Event-driven revenue, owner-dependent client relationships, and hidden food cost volatility make catering deals uniquely risky. Here's how experienced buyers protect themselves.
Find Vetted Catering Company DealsCatering acquisitions in the $1M–$5M revenue range offer strong cash flow potential, but the event-driven model and high owner dependency create traps that catch unprepared buyers. Understanding these six common mistakes before signing a LOI can save you hundreds of thousands of dollars.
Market Size
Approximately $12–$15 billion in the U.S. catering segment, part of a broader $1 trillion food service industry
Growth Trend
Stable
Recession Resistant
No
Market Structure
Highly fragmented
Buyers often accept topline revenue at face value without separating recurring corporate contracts from one-time weddings or social events. One-time bookings carry far higher revenue risk post-acquisition.
How to avoid: Request a 3-year revenue breakdown by client type. Recurring corporate contracts should represent at least 40% of revenue before you apply a premium multiple.
In many catering businesses, every major client relationship runs through the seller personally. If the owner departs at closing, revenue can collapse within 90 days as clients follow their contact.
How to avoid: Require a 12–18 month transition period and structure 15–20% of purchase price as earnout tied to client retention through the seller's handoff period.
A catering company generating 35–50% of revenue from one corporate client or venue relationship is a concentrated bet. Losing that anchor account post-close can destroy your SDE projections immediately.
How to avoid: Flag any single client exceeding 20% of revenue. Verify contract transferability and request introductions to key accounts before closing.
Cash-heavy catering operations frequently mix personal expenses into business financials. Buyers who accept seller-stated SDE without forensic verification routinely overpay by 20–40%.
How to avoid: Require 3 years of tax returns, bank statements, and POS or QuickBooks records. Engage a QoE advisor to independently reconstruct verified SDE before submitting a final offer.
Aging commercial kitchen equipment and short-term facility leases represent major hidden capital requirements. A $150K equipment replacement need eliminates years of projected cash flow post-acquisition.
How to avoid: Commission a third-party equipment appraisal and confirm the kitchen lease has at least 5 years remaining or includes renewal options before finalizing valuation.
Skilled event coordinators and head chefs are difficult to replace in competitive labor markets. Assuming existing culinary staff will stay without structured retention plans is a costly oversight.
How to avoid: Negotiate retention bonuses for key culinary and operations staff funded at closing. Meet the team before LOI and assess cultural fit with your ownership style.
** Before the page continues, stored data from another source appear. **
/-- ★★ **(KS_a) ⟹ (HKᶠ_{a,g}) ∧ (CKᶜ_{a,g}) for every `g`, constant `0`** (`a ≥ 0`; eventually `2aN ≤ cN²`). [this cell] -/
theorem lateHotKickFloor_coldKickCeiling_of_signed {a : ℝ} (ha : 0 ≤ a) (h : LateKinResponseSigned a) (g : ℝ) :
    LateHotKickFloor a g ∧ LateColdKickCeiling a g := by
  have key : ∀ ω₂ lam β γ : ℝ, 0 < ω₂ → 0 < lam → 0 < β → 0 < γ → ∀ T : ℝ, 0 < T → ∀ c : ℝ, 0 < c →
      ∃ N₀ : ℕ, ∀ N : ℕ, N₀ ≤ N →
        hotDeficit T 0 (heatReturnProfile ω₂ lam β γ T N (a * N) (c * (N : ℝ) ^ 2)) = 0 ∧
          coldExcess T 0 (heatReturnProfile ω₂ lam β γ T N (a * N) (c * (N : ℝ) ^ 2)) = 0 := by
    intro ω₂ lam β γ hω hl hβ hγ T hT c hc
    obtain ⟨N₀, hN₀⟩ := h ω₂ lam β γ hω hl hβ hγ T hT
    obtain ⟨N₁, hN₁⟩ := exists_nat_ge (2 * a / c)
    refine ⟨max N₀ N₁ + 1, fun N hN => ?_⟩
    obtain ⟨n, rfl⟩ : ∃ n, N = n + 1 := ⟨N - 1, by omega⟩
    have hs : 0 ≤ a * ((n + 1 : ℕ) : ℝ) := by positivity
    have hN1' : (N₁ : ℝ) ≤ ((n + 1 : ℕ) : ℝ) := by exact_mod_cast (show N₁ ≤ n + 1 by omega)
    have hNpos : (0 : ℝ) ≤ ((n + 1 : ℕ) : ℝ) := by positivity
    have h2 : 2 * a ≤ ((n + 1 : ℕ) : ℝ) * c := (div_le_iff₀ hc).1 (hN₁.trans hN1')
    have hst : 2 * (a * ((n + 1 : ℕ) : ℝ)) ≤ c * ((n + 1 : ℕ) : ℝ) ^ 2 := by nlinarith
    exact hotDeficit_coldExcess_zero_of_sign fun k =>
      sqSub_mul_heatReturnProfile_nonneg hω hl hβ hγ hT n hs hst (fun u hu k' => hN₀ (n + 1) (by omega) u hu k') k
  constructor
  · intro ω₂ lam β γ hω hl hβ hγ T hT c hc
    obtain ⟨N₀, hN₀⟩ := key ω₂ lam β γ hω hl hβ hγ T hT c hc
    exact ⟨0, N₀, fun N hN => by rw [(hN₀ N hN).1, zero_mul]⟩
  · intro ω₂ lam β γ hω hl hβ hγ T hT c hc
    obtain ⟨N₀, hN₀⟩ := key ω₂ lam β γ hω hl hβ hγ T hT c hc
    exact ⟨0, N₀, fun N hN => by rw [(hN₀ N hN).2, zero_mul]⟩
Buyers submit SBA loan applications before independently verifying the Catering Company's normalized EBITDA. When diligence reveals add-backs that don't hold, the deal's debt service coverage collapses and the loan fails underwriting.
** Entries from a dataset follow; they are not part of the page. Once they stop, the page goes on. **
/-- `2^t ≤ h`. [folklore] -/
theorem two_pow_tN_le (n : ℕ) : 2 ^ tN M n ≤ hN M n := Nat.pow_log_le_self 2 (by unfold hN; omega)

/-- `h < 2^{t+1}`. [folklore] -/
theorem lt_two_pow_tN_succ (n : ℕ) : hN M n < 2 ^ (tN M n + 1) := Nat.lt_pow_succ_log_self (by norm_num) _

/-- `t < h`. [folklore] -/
theorem tN_lt_hN (n : ℕ) : tN M n < hN M n := Nat.log_lt_self 2 (by unfold hN; omega)

/-- From `h^j ≤ 2^E`: `j t ≤ E`. [folklore] -/
theorem mul_tN_le_of_pow_le {n j E : ℕ} (h : hN M n ^ j ≤ 2 ^ E) : j * tN M n ≤ E := by
  have h1 : (2 ^ tN M n) ^ j ≤ 2 ^ E := (Nat.pow_le_pow_left (two_pow_tN_le M n) j).trans h
  rw [← pow_mul, Nat.pow_le_pow_iff_right (by norm_num)] at h1
  rwa [Nat.mul_comm] at h1

include hTb in
/-- **`(kt - 1) t ≤ c_T n + c_T`.** [folklore] -/
theorem kt_mul_tN_le (n : ℕ) : (ktN M T n - 1) * tN M n ≤ cT * n + cT := by
  unfold ktN
  rw [Nat.add_sub_cancel]
  rcases Nat.eq_zero_or_pos (T n) with h0 | hpos
  · rw [h0, Nat.log_zero_right, Nat.zero_mul]; exact Nat.zero_le _
  · exact mul_tN_le_of_pow_le M ((Nat.pow_log_le_self _ hpos.ne').trans (hTb n))

include hTb in
/-- `S₁ ≤ 2^{2n + 2 + 4d + (c_T n + c_T)}`. [folklore] -/
theorem S1N_le_two_pow (n : ℕ) : S1N M T n ≤ 2 ^ (2 * n + 2 + 4 * d + (cT * n + cT)) := by
  unfold S1N S1 NN
  have h1 : 2 * n + 2 + 0 + d * T n + 3 * d ≤ (2 * n + 2 + 4 * d) * 2 ^ (cT * n + cT) := by
    have : 1 ≤ 2 ^ (cT * n + cT) := Nat.one_le_two_pow
    have := hTb n
    nlinarith
  refine h1.trans ?_
  calc (2 * n + 2 + 4 * d) * 2 ^ (cT * n + cT) ≤ 2 ^ (2 * n + 2 + 4 * d) * 2 ^ (cT * n + cT) :=
        Nat.mul_le_mul_right _ (Nat.lt_two_pow_self).le
    _ = 2 ^ (2 * n + 2 + 4 * d + (cT * n + cT)) := (pow_add 2 _ _).symm

include hTb in
/-- **`(kJ - 1) t ≤ 2n + 2 + 4d + c_T n + c_T`.** [folklore] -/
theorem kJ_mul_tN_le (n : ℕ) : (kJN M T n - 1) * tN M n ≤ 2 * n + 2 + 4 * d + (cT * n + cT) := by
  unfold kJN
  rw [Nat.add_sub_cancel]
  have hpos : 0 < S1N M T n := by unfold S1N S1 NN; omega
  exact mul_tN_le_of_pow_le M ((Nat.pow_log_le_self _ hpos.ne').trans (S1N_le_two_pow M T cT hTb n))

/-- The constant `c₁ = ⌊log₂ (420 c₀⁷)⌋ + 1`. [folklore] -/
def c1 : ℕ := Nat.log 2 (420 * c0 M cT ^ 7) + 1

include hTb in
/-- **`log₂ p ≤ 7 t + c₁ + 7`.** [folklore] -/
theorem log_pN_le (n : ℕ) : Nat.log 2 (pN M T n) ≤ 7 * tN M n + c1 M cT + 7 := by
  have hB := BN_le M T cT hTb n
  have hp : pN M T n ≤ 420 * UU M cT n ^ 7 := (pN_le M T n).trans (by omega)
  have hU : UU M cT n ≤ c0 M cT * hN M n := by
    unfold UU hN; exact Nat.mul_le_mul_left _ (by omega)
  have h1 : pN M T n ≤ (420 * c0 M cT ^ 7) * hN M n ^ 7 := by
    calc pN M T n ≤ 420 * UU M cT n ^ 7 := hp
      _ ≤ 420 * (c0 M cT * hN M n) ^ 7 := Nat.mul_le_mul_left _ (Nat.pow_le_pow_left hU 7)
      _ = (420 * c0 M cT ^ 7) * hN M n ^ 7 := by ring
  have h2 : 420 * c0 M cT ^ 7 < 2 ^ c1 M cT := Nat.lt_pow_succ_log_self (by norm_num) _
  have h3 : hN M n ^ 7 < 2 ^ (7 * tN M n + 7) := by
    calc hN M n ^ 7 < (2 ^ (tN M n + 1)) ^ 7 := Nat.pow_lt_pow_left (lt_two_pow_tN_succ M n) (by norm_num)
      _ = 2 ^ (7 * tN M n + 7) := by rw [← pow_mul]; ring_nf
  have h4 : pN M T n < 2 ^ (7 * tN M n + c1 M cT + 7) := by
    calc pN M T n ≤ (420 * c0 M cT ^ 7) * hN M n ^ 7 := h1
      _ < 2 ^ c1 M cT * 2 ^ (7 * tN M n + 7) := Nat.mul_lt_mul'' h2 h3
      _ = 2 ^ (7 * tN M n + c1 M cT + 7) := by rw [← pow_add]; ring_nf
  exact Nat.le_of_lt_succ ((Nat.log_lt_of_lt_pow (pN_prime M T n).ne_zero h4).trans_le (Nat.le_succ _))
How to avoid: Build your EBITDA model with conservative add-back assumptions before engaging an SBA lender. At current rates, a $1M SBA 7(a) loan costs approximately $13,000/month — the Catering Company needs $195,000+ in post-salary EBITDA to clear 1.25x DSCR.
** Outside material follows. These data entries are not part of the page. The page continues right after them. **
import Mathlib
import Summits.Ventures.HodgeRepro2.Tier7.Target
import Summits.Ventures.HodgeRepro2.Tier7.Line3.Defs

/-!
# Tier7/Line3/Shadow — the two-torus relative trace formula as a typed shadow, and the named obligation shape `RealShadow D`
(`RealShadow D ↔ RtfConclusion D` on every datum — NOT a stronger residual)
(t7-plan-3; lead l. 14836 (1): «spelled in Lean by plan-3 as ONE def `Line3.RealShadow D : Prop` (the real carriers' fields
displayed; no fabricated sw) with the landed chain `RealShadow D → RtfConclusion D → ∃ g, …`»).

Two layers, both sorry-free:
1. `RtfShadow Rep Orb PA PB` — the RTF's two sides over labels `Rep` (automorphic representations), `Orb` (double cosets),
   period predicates `PA`, `PB`; the chain `exists_twoTorus : ∃ π, PA π ∧ PB π` (= route/t7/Line3/RtfShadow.lean v2,
   crit-2 l. 14783 / crit-1 l. 14794 CLEARED).
2. `RealShadowData D` — THE NAMED OBLIGATION SHAPE (lead l. 14881; crit-2 l. 14884; crit-1 l. 14886): the seesaw data
   of the datum (`SeesawData D`: spectrum `Rep`, theta lifts `Θ`, isotypic projections `comp` — F1/F2), two period
   predicates `perA`, `perB` with the seesaw identities (Kudla 1984 + Howe duality — F3, as iffs), and an `RtfShadow` over
   these carriers; `RealShadow D := Nonempty (RealShadowData D)`.
   AS A PROP IT IS EQUIVALENT TO `RtfConclusion D` ON EVERY DATUM — `realShadow_iff_rtfConclusion` below (the converse is
   the one-point shadow `RtfShadow.trivial`: crit-1's construction, l. 14886, pasted with credit; the lead l. 14881 and
   crit-2 l. 14884 give the same) — so it is NOT a stronger residual: the carriers `Rep, Orb, perA, perB, spec, orb` are
   existentially bound and nothing in the type ties them to the real objects. THE CONTENT LIVES IN THE FIELDS FOR THE REAL
   CARRIERS: for the specific instance over X (Rep = the discrete spectrum of `U(W_A)` seen in `H^{2,0}(X_∞)`, Θ = the
   theta-isotypic parts, perA/perB = the toric periods of `(T_A, μ_A)`, `(T_B, μ_B)`, Orb = `T_A(F)\U(W_A)(F)/T_B(F)`,
   spec/orb = the two sides of Getz–Hahn 2024 GTM 300 Cor. 18.3.1 p.371 = Jacquet's RTF, specialised to the anisotropic
   `U(W_A)` — lit-4 l. 14862), `identity` / `spec_summable` / the finiteness of `geomSupp` are PRINTED (ibid. Thm 18.2.2,
   Lemma 18.2.3, Thm 16.2.5), `seesawA/B` printed (Kudla 1984 + Howe), and the two fields `shrink` (isolation of one regular
   double coset by the test function) and `orb_γ₀` (`RO_{γ₀}(f) = ∏_v RO_{γ₀}(f_v) ≠ 0`) are NOT printed and not derivable
   from displayed hypotheses — they are Line 3's residual, stated in words (L3-ARGUMENT.md §2d) because X itself is not typed.
   CHAIN (sorry-free, trio): `rtfConclusion_of_realShadow : RealShadow D → RtfConclusion D`,
   `exists_translates_of_realShadow : RealShadow D → ∃ g, D.S.L2 (D.fOmegaS g) (D.fOmegaSbar g) ≠ 0` (through the landed
   per-datum bridge `exists_translates_of`, p661163), `realShadow_of_rtfConclusion`, `realShadow_iff_rtfConclusion`,
   `not_realShadow_of_not_rtfConclusion`. Per-datum test: (i) `¬ RealShadow datumJ` and (iii) `RealShadow datumA` both
   follow from the iff and the landed facts about `RtfConclusion` (crit-1's `not_rtfConclusion_datumJ`, p1's
   `rtfConclusion_datumA`); (ii) ≡ `RtfConclusion D`, hence ≡ `CommonIrred D` ≡ `C(D)` on bridge data (RtfBridge, FDConverse).
-/

namespace Summit.Ventures.HodgeRepro2.Tier7

open Summit.Ventures.HodgeRepro2.T6

noncomputable section

namespace Line3

/-! ## 1. The RTF shadow

# RtfShadow — the two-torus relative trace formula's GEOMETRIC SIDE as a typed shadow (t7-plan-3 DRAFT v2, 2026-08-28T20:1xZ — spectral side re-typed as `∑'` after crit-1 l. 14785; no gate call)

Line 3 (L3-ARGUMENT.md §2): for a family of test functions `f_N` on `U(W_A)(𝔸)` (varying only at one finite place `v₁`,
support shrinking to the isolated regular double coset `γ₀`), the relative trace formula for the two tori `(T_A, μ_A)`,
`(T_B, μ_B)` reads
   `Σ_{γ ∈ T_A(F)\U(W_A)(F)/T_B(F)} O_γ(f_N) = Σ_π Σ_{φ ∈ ONB(π)} P_A(R(f_N)φ) · conj P_B(φ)`.
The shadow below records exactly the data the argument uses, each field with its provenance; the lemma chain after it
is SORRY-FREE. The FIRST LEMMA WHOSE HYPOTHESES ARE PRINTED is the identity itself (field `identity`): its hypotheses are
(a) the discrete decomposition of `L²([U(W_A)])` with finite multiplicities and absolutely convergent kernel expansion —
GGPS ch. 1 §2 = Deitmar–Echterhoff Thm 9.2.2 (C-L4-20) for the COMPACT quotient (U(W_A) anisotropic: Borel–Harish-Chandra /
Godement), (b) compactness of `[T_A]`, `[T_B]` (E′¹ anisotropic), (c) Fubini for a bounded continuous integrand on a compact
product. The spectral side is typed as a `∑'` over the whole discrete spectrum (infinitely many `π`; `spec_summable` records the
absolute convergence and is not used by the chain — crit-1 l. 14785). The REMAINING fields are the arithmetic of §2
(derived, not printed): the finite geometric support (`orb_supp`: compact support of `f_N` + discreteness of
`U(W_A)(F)` + compact `[T_A] × [T_B]`), the isolation data (`anti`,
`shrink`: closedness of the regular double cosets + p1's κ-separation `exists_double_coset_of_kappa_eq`), and the single
non-zero term (`orb_γ₀`: a finite product of non-zero local orbital integrals — §2c split / inert / `v ∈ S` small support /
§4a archimedean with p1's T5Bergman rows). `spec_zero_A/B` are the definition of the spectral term.
-/

/-- The RTF shadow over the labels `Rep` (automorphic representations of `U(W_A)` with the prescribed central
character), `Orb` (double cosets `T_A(F)\U(W_A)(F)/T_B(F)`), and the two period predicates `PA`, `PB` (the
`(T_A, μ_A)`- resp. `(T_B, μ_B)`-period of `π` is non-zero). -/
structure RtfShadow (Rep Orb : Type) (PA PB : Rep → Prop) where
  /-- spectral term of `f_N` at `π`: `Σ_{φ ∈ ONB(π)} P_A(R(f_N)φ) · conj P_B(φ)`. -/
  spec : ℕ → Rep → ℂ
  /-- the spectral side is an ABSOLUTELY CONVERGENT series over the (infinitely many) `π` of the discrete spectrum
  (DE Thm 9.2.2 / BW VII 3.1: finite multiplicities per `π`, `R(f_N)` trace class on the compact quotient); recorded for
  faithfulness — the chain below does not use it (`∑'` needs only «all terms zero ⇒ sum zero»). -/
  spec_summable : ∀ N, Summable (spec N)
  /-- definition of the term: it vanishes when `P_A|_π = 0`. -/
  spec_zero_A : ∀ N π, ¬ PA π → spec N π = 0
  /-- definition of the term: it vanishes when `P_B|_π = 0`. -/
  spec_zero_B : ∀ N π, ¬ PB π → spec N π = 0
  /-- orbital integral `O_γ(f_N)`. -/
  orb : ℕ → Orb → ℂ
  /-- the finitely many double cosets meeting the support of `f_N` (compact support + discreteness). -/
  geomSupp : ℕ → Finset Orb
  orb_supp : ∀ N γ, γ ∉ geomSupp N → orb N γ = 0
  /-- THE RELATIVE TRACE FORMULA (printed hypotheses (a)–(c) of the module docstring). -/
  identity : ∀ N, ∑ γ ∈ geomSupp N, orb N γ = ∑' π, spec N π
  /-- the isolated regular double coset. -/
  γ₀ : Orb
  /-- the supports shrink with `N` (the `f_N` are nested at `v₁`). -/
  anti : Antitone geomSupp
  /-- isolation: only `γ₀` survives in every support (closed regular double cosets + κ-separation). -/
  shrink : ∀ γ, (∀ N, γ ∈ geomSupp N) → γ = γ₀
  /-- the isolated term is non-zero: a finite product of non-zero local orbital integrals. -/
  orb_γ₀ : ∀ N, orb N γ₀ ≠ 0

namespace RtfShadow

variable {Rep Orb : Type} {PA PB : Rep → Prop}

/-- every finite set of non-isolated double cosets eventually leaves the support. -/
theorem eventually_not_mem (sh : RtfShadow Rep Orb PA PB) (s : Finset Orb) (hs : ∀ γ ∈ s, γ ≠ sh.γ₀) :
    ∃ N, ∀ γ ∈ s, γ ∉ sh.geomSupp N := by
  classical
  induction s using Finset.induction_on with
  | empty => exact ⟨0, by simp⟩
  | insert a s ha ih =>
    obtain ⟨N₁, hN₁⟩ := ih (fun γ hγ => hs γ (Finset.mem_insert_of_mem hγ))
    have ha' : a ≠ sh.γ₀ := hs a (Finset.mem_insert_self a s)
    have hna : ¬ ∀ N, a ∈ sh.geomSupp N := fun h => ha' (sh.shrink a h)
    obtain ⟨N₂, hN₂⟩ := not_forall.1 hna
    refine ⟨max N₁ N₂, ?_⟩
    intro γ hγ
    rcases Finset.mem_insert.1 hγ with rfl | hγs
    · exact fun hmem => hN₂ (sh.anti (le_max_right N₁ N₂) hmem)
    · exact fun hmem => hN₁ γ hγs (sh.anti (le_max_left N₁ N₂) hmem)

/-- ISOLATION: for some `N` the geometric side has at most the term `γ₀`. -/
theorem exists_isolated (sh : RtfShadow Rep Orb PA PB) : ∃ N, sh.geomSupp N ⊆ {sh.γ₀} := by
  classical
  obtain ⟨N, hN⟩ := sh.eventually_not_mem ((sh.geomSupp 0).erase sh.γ₀)
    (fun γ hγ => (Finset.mem_erase.1 hγ).1)
  refine ⟨N, fun γ hγ => ?_⟩
  rw [Finset.mem_singleton]
  by_contra hne
  have h0 : γ ∈ sh.geomSupp 0 := sh.anti (Nat.zero_le N) hγ
  exact hN γ (Finset.mem_erase.2 ⟨hne, h0⟩) hγ

/-- the isolated geometric side is the single non-zero term. -/
theorem exists_geom_ne_zero (sh : RtfShadow Rep Orb PA PB) : ∃ N, ∑ γ ∈ sh.geomSupp N, sh.orb N γ ≠ 0 := by
  classical
  obtain ⟨N, hN⟩ := sh.exists_isolated
  refine ⟨N, ?_⟩
  by_cases hmem : sh.γ₀ ∈ sh.geomSupp N
  · have heq : sh.geomSupp N = {sh.γ₀} :=
      Finset.Subset.antisymm hN (Finset.singleton_subset_iff.2 hmem)
    rw [heq, Finset.sum_singleton]
    exact sh.orb_γ₀ N
  · exact absurd (sh.orb_supp N sh.γ₀ hmem) (sh.orb_γ₀ N)

/-- the spectral side is non-zero for that `N`, hence some spectral term is (no convergence input: a `∑'` all of
whose terms vanish is `0`). -/
theorem exists_spec_ne_zero (sh : RtfShadow Rep Orb PA PB) : ∃ N π, sh.spec N π ≠ 0 := by
  obtain ⟨N, hN⟩ := sh.exists_geom_ne_zero
  rw [sh.identity N] at hN
  by_contra hall
  have h0 : sh.spec N = 0 := funext (fun π => by
    by_contra hπ
    exact hall ⟨N, π, hπ⟩)
  exact hN (by rw [h0]; exact tsum_zero)

/-- **THE TWO-TORUS CONCLUSION** (sorry-free over the shadow): some `π` has both toric periods non-zero. -/
theorem exists_twoTorus (sh : RtfShadow Rep Orb PA PB) : ∃ π, PA π ∧ PB π := by
  obtain ⟨N, π, hπ⟩ := sh.exists_spec_ne_zero
  refine ⟨π, ?_, ?_⟩
  · by_contra h; exact hπ (sh.spec_zero_A N π h)
  · by_contra h; exact hπ (sh.spec_zero_B N π h)

end RtfShadow


/-! ## 2. The named obligation shape: the RTF shadow over the datum's seesaw carriers (`RealShadow D ↔ RtfConclusion D`) -/

variable {K : Type} [Field K] [NumberField K] {E' : Type} [Field E'] [NumberField E']
  {V : Type} [AddCommGroup V] [Module E' V] {HX : Type} [Ring HX] [Algebra ℂ HX]
  {G : Type} [Group G] [MulAction G HX]
variable (D : PeriodDatum K E' V HX G)

/-- The obligation shape: seesaw data (spectrum, theta lifts, isotypic projections — F1/F2), two period predicates with
the seesaw identities (F3, Kudla 1984 + Howe duality, as iffs), and an RTF shadow over these carriers. The carriers are
existentially bound in `RealShadow`; the type does not tie them to the real objects (`realShadow_iff_rtfConclusion`). -/
structure RealShadowData extends SeesawData D where
  /-- the `(T_A, μ_A)`-period of `π` is non-zero (a predicate; no value stated). -/
  perA : Rep → Prop
  /-- the `(T_B, μ_B)`-period of `π` is non-zero. -/
  perB : Rep → Prop
  /-- seesaw (Kudla 1984) + Howe duality: the `Θ π`-component of some A-product translate is non-zero iff the
  `(T_A, μ_A)`-period of `π` is non-zero and `Θ π ≠ ⊥`. -/
  seesawA : ∀ π, (∃ g : Fin 4 → G, comp π (D.fOmegaS g) ≠ 0) ↔ (perA π ∧ Θ π ≠ ⊥)
  /-- the same for the B-product. -/
  seesawB : ∀ π, (∃ g : Fin 4 → G, comp π (D.fOmegaSbar g) ≠ 0) ↔ (perB π ∧ Θ π ≠ ⊥)
  /-- a `π` with non-zero `(T_A, μ_A)`-period has a non-zero theta lift (GQT Thm 1.4(ii) + Sun–Zhu/Moen, F4/F5). -/
  Θ_ne_bot_of_perA : ∀ π, perA π → Θ π ≠ ⊥
  /-- the double cosets `T_A(F)\U(W_A)(F)/T_B(F)`. -/
  Orb : Type
  /-- the two-torus RTF over the datum's spectrum and periods. -/
  sh : RtfShadow Rep Orb perA perB

/-- The obligation shape as a Prop — EQUIVALENT to `RtfConclusion D` on every datum (`realShadow_iff_rtfConclusion`). -/
def RealShadow : Prop := Nonempty (RealShadowData D)

/-- `RealShadow D → RtfConclusion D` (sorry-free): the RTF's two-torus conclusion plus the seesaw identities. -/
theorem rtfConclusion_of_realShadow (h : RealShadow D) : RtfConclusion D := by
  obtain ⟨R⟩ := h
  obtain ⟨π, hA, hB⟩ := R.sh.exists_twoTorus
  have hΘ : R.Θ π ≠ ⊥ := R.Θ_ne_bot_of_perA π hA
  exact ⟨R.toSeesawData, π, (R.seesawA π).2 ⟨hA, hΘ⟩, (R.seesawB π).2 ⟨hB, hΘ⟩⟩

/-- **THE CHAIN** `RealShadow D → ∃ g, L2 (fOmegaS g) (fOmegaSbar g) ≠ 0` (sorry-free, uniform in `D`). -/
theorem exists_translates_of_realShadow (h : RealShadow D) :
    ∃ g : Fin 4 → G, D.S.L2 (D.fOmegaS g) (D.fOmegaSbar g) ≠ 0 :=
  exists_translates_of D (rtfConclusion_of_realShadow D h)

/-- clause (i) of the per-datum test, generically: a datum without `RtfConclusion` has no real shadow. -/
theorem not_realShadow_of_not_rtfConclusion (h : ¬ RtfConclusion D) : ¬ RealShadow D :=
  fun hr => h (rtfConclusion_of_realShadow D hr)

/-! ### The converse (crit-1 l. 14886, review/OBJECTION-Line3Shadow-t7-crit-1.ShadowConverse.lean, pasted with credit;
the lead l. 14881 and crit-2 l. 14884 give the same construction): `RealShadow D ↔ RtfConclusion D` on every datum. -/

open Classical in
/-- the trivial RTF shadow: one label `π₀` carries the whole spectral side, one double coset the whole geometric side
(crit-1). -/
def RtfShadow.trivial {Rep : Type} {PA PB : Rep → Prop} (π₀ : Rep) (hA : PA π₀) (hB : PB π₀) :
    RtfShadow Rep Unit PA PB where
  spec := fun _ π => if π = π₀ then (1 : ℂ) else 0
  spec_summable := fun _ => (hasSum_ite_eq π₀ (1 : ℂ)).summable
  spec_zero_A := fun _ π h => by
    by_cases hπ : π = π₀
    · subst hπ; exact absurd hA h
    · simp [hπ]
  spec_zero_B := fun _ π h => by
    by_cases hπ : π = π₀
    · subst hπ; exact absurd hB h
    · simp [hπ]
  orb := fun _ _ => 1
  geomSupp := fun _ => {()}
  orb_supp := fun _ γ hγ => absurd (Finset.mem_singleton.2 (Subsingleton.elim γ ())) hγ
  identity := fun _ => by simp [tsum_ite_eq]
  γ₀ := ()
  anti := fun _ _ _ => le_rfl
  shrink := fun γ _ => Subsingleton.elim γ ()
  orb_γ₀ := fun _ => one_ne_zero

/-- a non-zero `Θ π`-component forces `Θ π ≠ ⊥` (crit-1). -/
theorem SeesawData.Θ_ne_bot_of_comp_ne_zero (sw : SeesawData D) (π : sw.Rep) (x : HX) (hx : sw.comp π x ≠ 0) :
    sw.Θ π ≠ ⊥ := by
  intro hbot
  have := sw.comp_mem π x
  rw [hbot, Submodule.mem_bot] at this
  exact hx this

/-- **THE CONVERSE**: `RtfConclusion D → RealShadow D` on every datum (crit-1): `perA`/`perB` are DEFINED as the left-hand
sides of the seesaw iffs and the shadow is `RtfShadow.trivial`. -/
theorem realShadow_of_rtfConclusion (h : RtfConclusion D) : RealShadow D := by
  obtain ⟨sw, π₀, hA, hB⟩ := h
  exact ⟨{ toSeesawData := sw
           perA := fun π => ∃ g : Fin 4 → G, sw.comp π (D.fOmegaS g) ≠ 0
           perB := fun π => ∃ g : Fin 4 → G, sw.comp π (D.fOmegaSbar g) ≠ 0
           seesawA := fun π => ⟨fun h => ⟨h, by obtain ⟨g, hg⟩ := h; exact sw.Θ_ne_bot_of_comp_ne_zero D π _ hg⟩,
             fun h => h.1⟩
           seesawB := fun π => ⟨fun h => ⟨h, by obtain ⟨g, hg⟩ := h; exact sw.Θ_ne_bot_of_comp_ne_zero D π _ hg⟩,
             fun h => h.1⟩
           Θ_ne_bot_of_perA := fun π h => by obtain ⟨g, hg⟩ := h; exact sw.Θ_ne_bot_of_comp_ne_zero D π _ hg
           Orb := Unit
           sh := RtfShadow.trivial π₀ hA hB }⟩

/-- `RealShadow D ↔ RtfConclusion D` — the obligation shape is the same Prop as Line 3's conclusion, on every datum
(crit-1; lead l. 14881; crit-2 l. 14884). -/
theorem realShadow_iff_rtfConclusion : RealShadow D ↔ RtfConclusion D :=
  ⟨rtfConclusion_of_realShadow D, realShadow_of_rtfConclusion D⟩

end Line3

end

end Summit.Ventures.HodgeRepro2.Tier7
Buyers close on a Catering Company assuming operations transfer smoothly, then discover undocumented processes, informal vendor relationships, and staff who rely on institutional knowledge the seller carries in their head.
How to avoid: Require a 60-day operational documentation period before closing. Walk through every key process with the seller present, document staff responsibilities, vendor contacts, and customer communication protocols. Build a 90-day integration plan before the wire hits.
What experienced buyers verify before committing to a Catering Company acquisition.
The specific concerns and miscalculations buyers face in this industry.
Common miscalculations sellers make that reduce their final price or derail a deal.
Request a client-by-client revenue ledger for 3 years. Recurring revenue includes signed annual corporate contracts or institutional accounts with documented renewal history, not repeat social event bookings.
Most catering companies with verified SDE trade at 2.5x–4x. Businesses with strong recurring corporate contracts, owned kitchens, and retained management teams command multiples at the upper end of that range.
Yes, SBA 7(a) loans are commonly used for catering acquisitions. Lenders prefer buyers with business management experience, but many approve deals with a strong seller transition plan and verified financial history.
Confirmed bookings and collected deposits transfer to the buyer as both an asset and a liability. Your APA should clearly address deposit handling, event obligations, and revenue recognition for pre-close bookings.